I'm in Autisaq in a couple of days anyway for the election.' He looked at his watch. 'Tomorrow, I'm there. You can tell me what you've got up your sleeve then. If it still fits up your sleeve, that is, what with the giant tangle of paranoia already there.'
There was some interference on the radio for a moment, then Edie's voice came through mid-sentence,'. . . so it has to be later on today.'
Dammit, the woman could be maddening. She was like some appalling avalanche. He sat back and thought about it. What difference would a day make? He could put his foot down, but then she'd keep at him. He had finished his business in Kuujuaq for the time being and planned to fly over anyway. He guessed a few hours earlier wouldn't make any difference. He could camp down in the detachment office in Autisaq overnight and be ready to supervise the ballot box first thing on Wednesday morning. The more he thought about it the more he realized it might actually work out better that way.
He said: 'What you got?'
'Proof.'
'Proof of what?'
'Murder, homicide, unlawful killing, I don't know what you call it, but I got proof.'
He thought about asking her to elaborate, then decided it was best not to talk about it over the radio.
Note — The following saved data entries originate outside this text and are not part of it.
import Summits.NavierStokesRegularity.NavierStokesRegularity.Theses.FlatSwirlGauge
import Literature.Analysis.FluidPDE.HarmonicBallMeanValue
import Literature.Analysis.FluidPDE.LocalBiotSavartCalculus

/-!
# Crux `CriticalSwirlRegularity` (stmt-NavierStokesRegularity-1253): the irrotational sub-case holds,
# by the energy class and the mean value property

Support file for the crux `CriticalSwirlRegularity` (CSR) of route `FlatSwirlGauge` (NavierStokesRegularity),
written by the line lead (continuation c7). It is the positive companion of
`Negative/EnergyClassLoadBearing.lean` (same directory): there the KNSS parasitic drift flow — irrotational,
hence carrying the TRIVIAL flat swirl gauge `α ≡ 0`, `b ≡ 0`, `d ≡ 1` — shows that CSR is FALSE once the
Leray–Hopf clause is deleted. Here: WITH the Leray–Hopf clause, CSR is TRUE on every cylinder on which the flow
is irrotational (where, again, the gauge hypothesis is automatic), and the proof is exactly "energy class ⇒
pointwise bound through an elliptic mean-value estimate":

* `integral_norm_sq_le_of_isLerayHopfOn` — the energy inequality from `0` with `f = 0`, dissipation dropped:
  `∫ ‖u(t)‖² ≤ ∫ ‖u₀‖²` for every `t ∈ [0, T]` (Leray 1934, (5.2)).
* `curl_eq_zero_of_eventuallyEq_zero`, `laplacian_coord_eq_zero_of_irrotational` — where a smooth
  divergence-free field is irrotational on a neighbourhood, each Cartesian component is harmonic
  (`Δu = −curl curl u`, in-tree `laplacian_coord_eq_neg_curl_curl`).
* `exists_bound_newtonFarLaplacian`, `abs_le_mul_setIntegral_abs_of_laplacian_eq_zero` — the weighted
  mean value property on a ball (in-tree `eq_integral_newtonFarLaplacian_mul_of_laplacian_eq_zero`,
  Gilbarg–Trudinger Thm 2.1) turned into the sup bound `|h(y)| ≤ M ∫_{B̄(y, r₁)} |h|`.
* `setIntegral_abs_apply_le` — `∫_{B̄} |v_m| ≤ ½ (vol B̄ + ∫ ‖v‖²)` (from `|a| ≤ ½(1 + a²)`).
* `bounded_near_of_irrotational` — **the irrotational sub-case of the crux**: a classical solution on
  `[0, T)`, Leray–Hopf from `u 0`, irrotational on `Q_ρ(T, x₀)`, is bounded on `Q_{ρ/2}(T, x₀)` by
  `2 M (vol B̄_ρ(x₀) + ∫ ‖u 0‖²)`.
* `criticalSwirlRegularity_irrotational_case` — the same in the crux's own quantifier shape (the gauge
  hypothesis replaced by irrotationality on the cylinder, which implies it with the trivial gauge).
* `trivialFlatGauge_of_irrotational`, `criticalSwirlRegularity_irrotational_case_of_criticalSwirlRegularity` —
  irrotational cylinders carry the trivial gauge (`C₀ = M = 0`, `α ≡ 0`, `b ≡ 0`, `d ≡ ρ + 1`), so the proved
  sub-case is literally an instance of the crux (which, by name, implies it): the first sub-case of
  `CriticalSwirlRegularity` settled unconditionally.

Reading for planners / ideators (together with the negative companion): in the irrotational class the crux is
EQUIVALENT to the presence of the energy class; the mechanism that converts `u(t) ∈ L²` into a pointwise bound is
an interior elliptic estimate. In the rotational flat class the analogous conversion is ε-regularity
(Caffarelli–Kohn–Nirenberg): a viable line must show that the flat gauge forces SMALLNESS of a CKN quantity at
`(T, x₀)`, not a modulus of the momentum `α` (the dead line `registered`). Nothing here closes the item
(`--supports`); nothing here is new mathematics.

## References

* J. Leray, *Sur le mouvement d'un liquide visqueux emplissant l'espace*, Acta Math. 63 (1934), (5.2). [Leray1934]
* D. Gilbarg, N. S. Trudinger, *Elliptic partial differential equations of second order* (2001), Thm 2.1
  (mean value property). [GilbargTrudinger2001]
-/

noncomputable section

open MeasureTheory Set Function Filter Metric Topology
open scoped RealInnerProductSpace InnerProductSpace Laplacian ContDiff
open Literature.Analysis.FluidPDE

namespace Summit.NavierStokesRegularity.NavierStokesRegularity.Theorems.CriticalSwirlRegularity.Negative

/-! ### The energy class: `‖u(t)‖₂ ≤ ‖u₀‖₂` -/

/-- **Uniform `L²` bound of an unforced Leray–Hopf solution.** For `IsLerayHopfOn T ν 0 u₀ u` with `ν ≥ 0` and
every `t ∈ [0, T]`: `∫ ‖u t x‖² dx ≤ ∫ ‖u₀ x‖² dx` — the energy inequality from `0` (field `weakGrad_energy`,
projection `energy_ineq_zero`) with the force term `∫∫⟪0, u⟫ = 0` and the dissipation dropped
(Leray 1934, (5.2)). [cite: Leray1934, (5.2)] -/
theorem integral_norm_sq_le_of_isLerayHopfOn {T ν : ℝ}
    {u₀ : EuclideanSpace ℝ (Fin 3) → EuclideanSpace ℝ (Fin 3)}
    {u : ℝ → EuclideanSpace ℝ (Fin 3) → EuclideanSpace ℝ (Fin 3)}
    (h : IsLerayHopfOn T ν 0 u₀ u) (hν : 0 ≤ ν) {t : ℝ} (ht : t ∈ Icc 0 T) :
    ∫ x, ‖u t x‖ ^ 2 ≤ ∫ x, ‖u₀ x‖ ^ 2 := by
  obtain ⟨G, -, hE⟩ := h.energy_ineq_zero
  have h1 := hE t ht
  have hf : (∫ τ in (0 : ℝ)..t, ∫ x,
      ⟪(0 : ℝ → EuclideanSpace ℝ (Fin 3) → EuclideanSpace ℝ (Fin 3)) τ x, u τ x⟫) = 0 := by
    simp
  have hD : 0 ≤ ν * (∫⁻ τ in Ioo 0 t, ∫⁻ x, ENNReal.ofReal (frobeniusNormSq (G τ x))).toReal :=
    mul_nonneg hν ENNReal.toReal_nonneg
  rw [hf, add_zero] at h1
  unfold VectorCalculus.kineticEnergy at h1
  linarith

/-! ### Irrotational and solenoidal ⇒ harmonic components -/

/-- If a field vanishes identically near `w` (as the curl does on an irrotational region), its curl at `w`
vanishes: the Fréchet derivative of a germ of the zero map is zero. [folklore] -/
theorem curl_eq_zero_of_eventuallyEq_zero {V : EuclideanSpace ℝ (Fin 3) → EuclideanSpace ℝ (Fin 3)}
    {w : EuclideanSpace ℝ (Fin 3)} (hV : V =ᶠ[𝓝 w] fun _ => 0) : curl V w = 0 := by
  have hf : fderiv ℝ V w = 0 := by
    rw [hV.fderiv_eq]
    simp
  ext i
  fin_cases i <;> simp [curl, hf]

/-- **Irrotational + divergence-free ⇒ harmonic components.** If `v ∈ C²(ℝ³; ℝ³)` is divergence free and
`curl v = 0` on an open set `U`, then every Cartesian component `v_m` is harmonic on `U`:
`Δ v_m = −(curl curl v)_m = 0` there (in-tree `laplacian_coord_eq_neg_curl_curl`; Majda–Bertozzi §2.4).
[folklore] -/
theorem laplacian_coord_eq_zero_of_irrotational
    {v : EuclideanSpace ℝ (Fin 3) → EuclideanSpace ℝ (Fin 3)} (hv : ContDiff ℝ 2 v)
    (hdiv : VectorCalculus.IsDivFree v) {U : Set (EuclideanSpace ℝ (Fin 3))} (hU : IsOpen U)
    (hcurl : ∀ x ∈ U, curl v x = 0) (m : Fin 3) {w : EuclideanSpace ℝ (Fin 3)} (hw : w ∈ U) :
    (Δ (fun z => v z m)) w = 0 := by
  have hev : curl v =ᶠ[𝓝 w] fun _ => 0 := by
    filter_upwards [hU.mem_nhds hw] with x hx
    exact hcurl x hx
  rw [laplacian_coord_eq_neg_curl_curl hv hdiv w m, curl_eq_zero_of_eventuallyEq_zero hev]
  simp

/-! ### Mean value ⇒ sup bound by the `L¹` mass on a ball -/

/-- A uniform bound for the mean-value weight `λ^{r₀,r₁}` (`newtonFarLaplacian`, smooth with compact support).
[folklore] -/
theorem exists_bound_newtonFarLaplacian {r₀ r₁ : ℝ} (h₀ : 0 < r₀) (h₁ : r₀ < r₁) :
    ∃ M : ℝ, 0 ≤ M ∧ ∀ z : EuclideanSpace ℝ (Fin 3), |newtonFarLaplacian r₀ r₁ z| ≤ M := by
  obtain ⟨M, hM⟩ := (continuous_newtonFarLaplacian h₀ h₁).bounded_above_of_compact_support
    (hasCompactSupport_newtonFarLaplacian h₀.le h₁)
  refine ⟨max M 0, le_max_right _ _, fun z => ?_⟩
  have h := hM z
  rw [Real.norm_eq_abs] at h
  exact h.trans (le_max_left _ _)

/-- **Sup bound from the mean value property on a ball.** If `h ∈ C²(ℝ³)` is harmonic on the open ball
`B(y, r₁)` and `|λ^{r₀,r₁}| ≤ M`, then `|h(y)| ≤ M ∫_{B̄(y, r₁)} |h|`: write `h(y) = ∫ λ(z) h(y − z) dz`
(in-tree `eq_integral_newtonFarLaplacian_mul_of_laplacian_eq_zero`, Gilbarg–Trudinger Thm 2.1 in weighted
radial form), change variables `w = y − z` and use that `λ` is supported in `|z| ≤ r₁`.
[cite: GilbargTrudinger2001, Thm 2.1] -/
theorem abs_le_mul_setIntegral_abs_of_laplacian_eq_zero {r₀ r₁ : ℝ} (h₀ : 0 < r₀) (h₁ : r₀ < r₁)
    {h : EuclideanSpace ℝ (Fin 3) → ℝ} (hh : ContDiff ℝ 2 h) {y : EuclideanSpace ℝ (Fin 3)}
    (hΔ : ∀ w ∈ ball y r₁, (Δ h) w = 0) {M : ℝ}
    (hM : ∀ z : EuclideanSpace ℝ (Fin 3), |newtonFarLaplacian r₀ r₁ z| ≤ M) :
    |h y| ≤ M * ∫ w in closedBall y r₁, |h w| := by
  have hmv := eq_integral_newtonFarLaplacian_mul_of_laplacian_eq_zero h₀ h₁ hh hΔ
  -- change variables `w = y - z`
  have hcv : ∫ z, newtonFarLaplacian r₀ r₁ z * h (y - z) =
      ∫ w, newtonFarLaplacian r₀ r₁ (y - w) * h w := by
    rw [← integral_sub_left_eq_self (fun z => newtonFarLaplacian r₀ r₁ z * h (y - z)) volume y]
    refine integral_congr_ae (Eventually.of_forall fun w => ?_)
    simp only [sub_sub_cancel]
  rw [hmv, hcv]
  -- pointwise domination by the indicator of the closed ball
  have hdom : ∀ w, ‖newtonFarLaplacian r₀ r₁ (y - w) * h w‖ ≤
      (closedBall y r₁).indicator (fun w => M * |h w|) w := by
    intro w
    by_cases hw : w ∈ closedBall y r₁
    · rw [indicator_of_mem hw, norm_mul, Real.norm_eq_abs, Real.norm_eq_abs]
      exact mul_le_mul_of_nonneg_right (hM _) (abs_nonneg _)
    · rw [indicator_of_notMem hw]
      have hw' : r₁ < ‖y - w‖ := by
        rw [mem_closedBall, dist_eq_norm, not_le, ← norm_neg, neg_sub] at hw
        exact hw
      rw [newtonFarLaplacian_eq_zero_of_gt h₀.le h₁ hw', zero_mul, norm_zero]
  have hhi : IntegrableOn (fun w => |h w|) (closedBall y r₁) :=
    (hh.continuous.abs.continuousOn).integrableOn_compact (isCompact_closedBall y r₁)
  calc |∫ w, newtonFarLaplacian r₀ r₁ (y - w) * h w|
      ≤ ∫ w, ‖newtonFarLaplacian r₀ r₁ (y - w) * h w‖ := by
        rw [← Real.norm_eq_abs]; exact norm_integral_le_integral_norm _
    _ ≤ ∫ w, (closedBall y r₁).indicator (fun w => M * |h w|) w := by
        refine integral_mono_of_nonneg (Eventually.of_forall fun w => norm_nonneg _) ?_
          (Eventually.of_forall hdom)
        exact IntegrableOn.integrable_indicator
          (show IntegrableOn (fun w => M * |h w|) (closedBall y r₁) volume from hhi.const_mul M)
          measurableSet_closedBall
    _ = M * ∫ w in closedBall y r₁, |h w| := by
        rw [integral_indicator measurableSet_closedBall, integral_const_mul]

/-- **`L¹` mass of a component on a ball by volume plus energy**: for continuous `v : ℝ³ → ℝ³` with
`‖v‖² ∈ L¹(ℝ³)`, `∫_{B̄(y, r)} |v_m| ≤ ½ (vol B̄(y, r) + ∫ ‖v‖²)` (pointwise `|v_m| ≤ ‖v‖ ≤ ½(1 + ‖v‖²)`).
[folklore] -/
theorem setIntegral_abs_apply_le {v : EuclideanSpace ℝ (Fin 3) → EuclideanSpace ℝ (Fin 3)}
    (hv : Continuous v) (hint : Integrable (fun x => ‖v x‖ ^ 2)) (y : EuclideanSpace ℝ (Fin 3)) (r : ℝ)
    (m : Fin 3) :
    ∫ w in closedBall y r, |v w m| ≤ (volume.real (closedBall y r) + ∫ x, ‖v x‖ ^ 2) / 2 := by
  have hK : IsCompact (closedBall y r) := isCompact_closedBall y r
  have hcm : Continuous fun w => v w m := (PiLp.continuous_apply 2 _ m).comp hv
  have hi1 : IntegrableOn (fun w => |v w m|) (closedBall y r) :=
    hcm.abs.continuousOn.integrableOn_compact hK
  have hc2 : Continuous fun w => ‖v w‖ ^ 2 := (hv.norm).pow 2
  have hi2 : IntegrableOn (fun w => ‖v w‖ ^ 2) (closedBall y r) := hint.integrableOn
  have hi3 : IntegrableOn (fun _ => (1 : ℝ)) (closedBall y r) :=
    continuousOn_const.integrableOn_compact hK
  have hg : IntegrableOn (fun w => ((1 : ℝ) + ‖v w‖ ^ 2) / 2) (closedBall y r) :=
    (hi3.add hi2).div_const 2
  have hle : ∀ w, |v w m| ≤ ((1 : ℝ) + ‖v w‖ ^ 2) / 2 := fun w => by
    have h1 : |v w m| ≤ ‖v w‖ := by
      have := PiLp.norm_apply_le (v w) m
      rwa [Real.norm_eq_abs] at this
    nlinarith [sq_nonneg (‖v w‖ - 1)]
  calc ∫ w in closedBall y r, |v w m|
      ≤ ∫ w in closedBall y r, ((1 : ℝ) + ‖v w‖ ^ 2) / 2 := setIntegral_mono hi1 hg hle
    _ = (volume.real (closedBall y r) + ∫ w in closedBall y r, ‖v w‖ ^ 2) / 2 := by
        rw [integral_div, integral_add hi3 hi2, setIntegral_const, smul_eq_mul, mul_one]
    _ ≤ (volume.real (closedBall y r) + ∫ x, ‖v x‖ ^ 2) / 2 := by
        have hsl : ∫ w in closedBall y r, ‖v w‖ ^ 2 ≤ ∫ x, ‖v x‖ ^ 2 :=
          setIntegral_le_integral hint (Eventually.of_forall fun x => by positivity)
        linarith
'OK, Edie, I give in,' he said. 'Weather permitting, I'll be with you by late afternoon.' Official police tone: 'This better be good.'
The flight into Autisaq was, for the Arctic at least, relatively smooth. Derek preferred it when he could not see the ground below, though today there was enough moonlight reflecting off the ice to bring into relief just how little ice there was for a September day and just how many leads criss-crossed the floe.
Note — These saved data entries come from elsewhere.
/-!
# `MatrixDescartes` census — the SIGN-DEFINITE STRATUM of door A, for ALL supports and ALL formats

HONEST FRAMING.  Object-search cell `pub-symmetroid`, door-A seat `val-sym-door-p1` (items
stmt-ValiantsHypothesis-19979 `DoorA26 = PosRootLawAt 2 6 19`, stmt-ValiantsHypothesis-19980 `DoorA34 = PosRootLawAt 3 4 18`;
both OPEN, never asserted here).  Every kernel upper bound of the cell toward door A is SUPPORT-BY-SUPPORT (BOX20, uniform
rays, record supports).  This file proves a small family of bounds that hold on EVERY support at once, by an argument
that does not see the support at all: **a pencil whose determinant keeps a (weak) sign on `(0, ∞)` has at most HALF the
Descartes count of distinct positive roots** — every positive root then has even multiplicity, and Descartes' rule counts
roots WITH multiplicity (Mathlib `Polynomial.roots_countP_pos_le_signVariations`).  Consequences, all supports `d`, all `K`:

* `two_mul_card_posRoots_le_countP_of_weakSign` — the polynomial lemma: `p(x)·p(y) ≥ 0` for all `x, y > 0` ⇒
  `2 · #Z₊^{distinct}(p) ≤ #Z₊^{mult}(p)`;
* `two_mul_card_posRoots_det_succ_le_of_weakSign` — any `m × m` `K`-term pencil (no symmetry needed) whose determinant
  keeps a weak sign on `(0,∞)` has `2 · Z₊ + 1 ≤ C(m+K−1, m)`; at `(2,6)`: `Z₊ ≤ 10`, at `(3,4)`: `Z₊ ≤ 9`;
* `two_mul_card_posRoots_det_succ_le_of_posSemidef` / `…_of_negSemidef` — all coefficients `S l` positive (resp.
  negative) semidefinite, any size `m` ⇒ the same (the pencil is semidefinite at every `x > 0`, so `det` keeps a sign);
* `two_mul_card_posRoots_det_succ_le_of_witnesses` — `m = 2`, symmetric letters: if ONE non-zero vector `u` has
  `uᵀ S_l u ≥ 0` for every `l` and ONE non-zero `v` has `vᵀ S_l v ≤ 0` for every `l`, then `F(x)` is never definite,
  `det F ≤ 0` on `(0,∞)`, and `2 · Z₊ + 1 ≤ C(K+1, 2)`; special cases: a COMMON ISOTROPIC VECTOR (`u = v`,
  `…_of_commonIsotropic`) and the diagonal sign pattern `(S_l)₀₀ ≥ 0 ≥ (S_l)₁₁` for all `l` (`…_of_diagSigns`);
* the door-A readings at the K1 formats: `card_posRoots_le_ten_of_weakSign_two_six` (`(2,6)`: `Z₊ ≤ 10 < 19`),
  `card_posRoots_le_nine_of_weakSign_three_four` (`(3,4)`: `Z₊ ≤ 9 < 18`), and the semidefinite / witness corollaries.

What this is NOT: these strata are closed, measure-zero families (a hypothetical twenty has `det` changing sign 20
times); nothing here bounds `ζ_sym(2,6)` or `ζ_sym(3,4)`, decides `DoorA26`/`DoorA34`, or bears on `MatrixDescartes`
(stmt-ValiantsHypothesis-18050) / `VP ≠ VNP`.  It records, in the door's own currency, the part of «all supports» that
needs no certificate.

[folklore] Descartes' rule of signs with multiplicity + parity of the root multiplicity at a sign-keeping root; elementary.
-/

-- `Summit.ValiantsHypothesis.ValiantsHypothesis.…` repeats a component by the D-0017 layout
-- (single-conjunct summit), which the `dupNamespace` linter flags; the name is mandated.
set_option linter.dupNamespace false

namespace Summit.ValiantsHypothesis.ValiantsHypothesis.Theorems.LacunarySymmetroidMatrixDescartes.Census

open Polynomial Finset
open scoped BigOperators Polynomial Matrix
open Summit.ValiantsHypothesis.ValiantsHypothesis.Theorems.MatrixDescartes.Negative (PosRootLawAt)
open Summit.ValiantsHypothesis.ValiantsHypothesis.Theorems.SymmetroidDescartes (eval_det_pencil)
The plane came in over the mountains, bumping a little across the direction of the wind. As they drew near the strip, Derek could see that the terminal building had been festooned in bunting. In the twenty-four hours he'd been away the place had been transformed into what looked like a celebration of the Great Leader in some totalitarian flea- pit. Simeonie Inukpuk's face grinned from every window and announcement board. Even Elijah Nungaq, who was on shift hauling cargo at the airstrip, was dressed in a Vote Simeonie Inukpuk tee.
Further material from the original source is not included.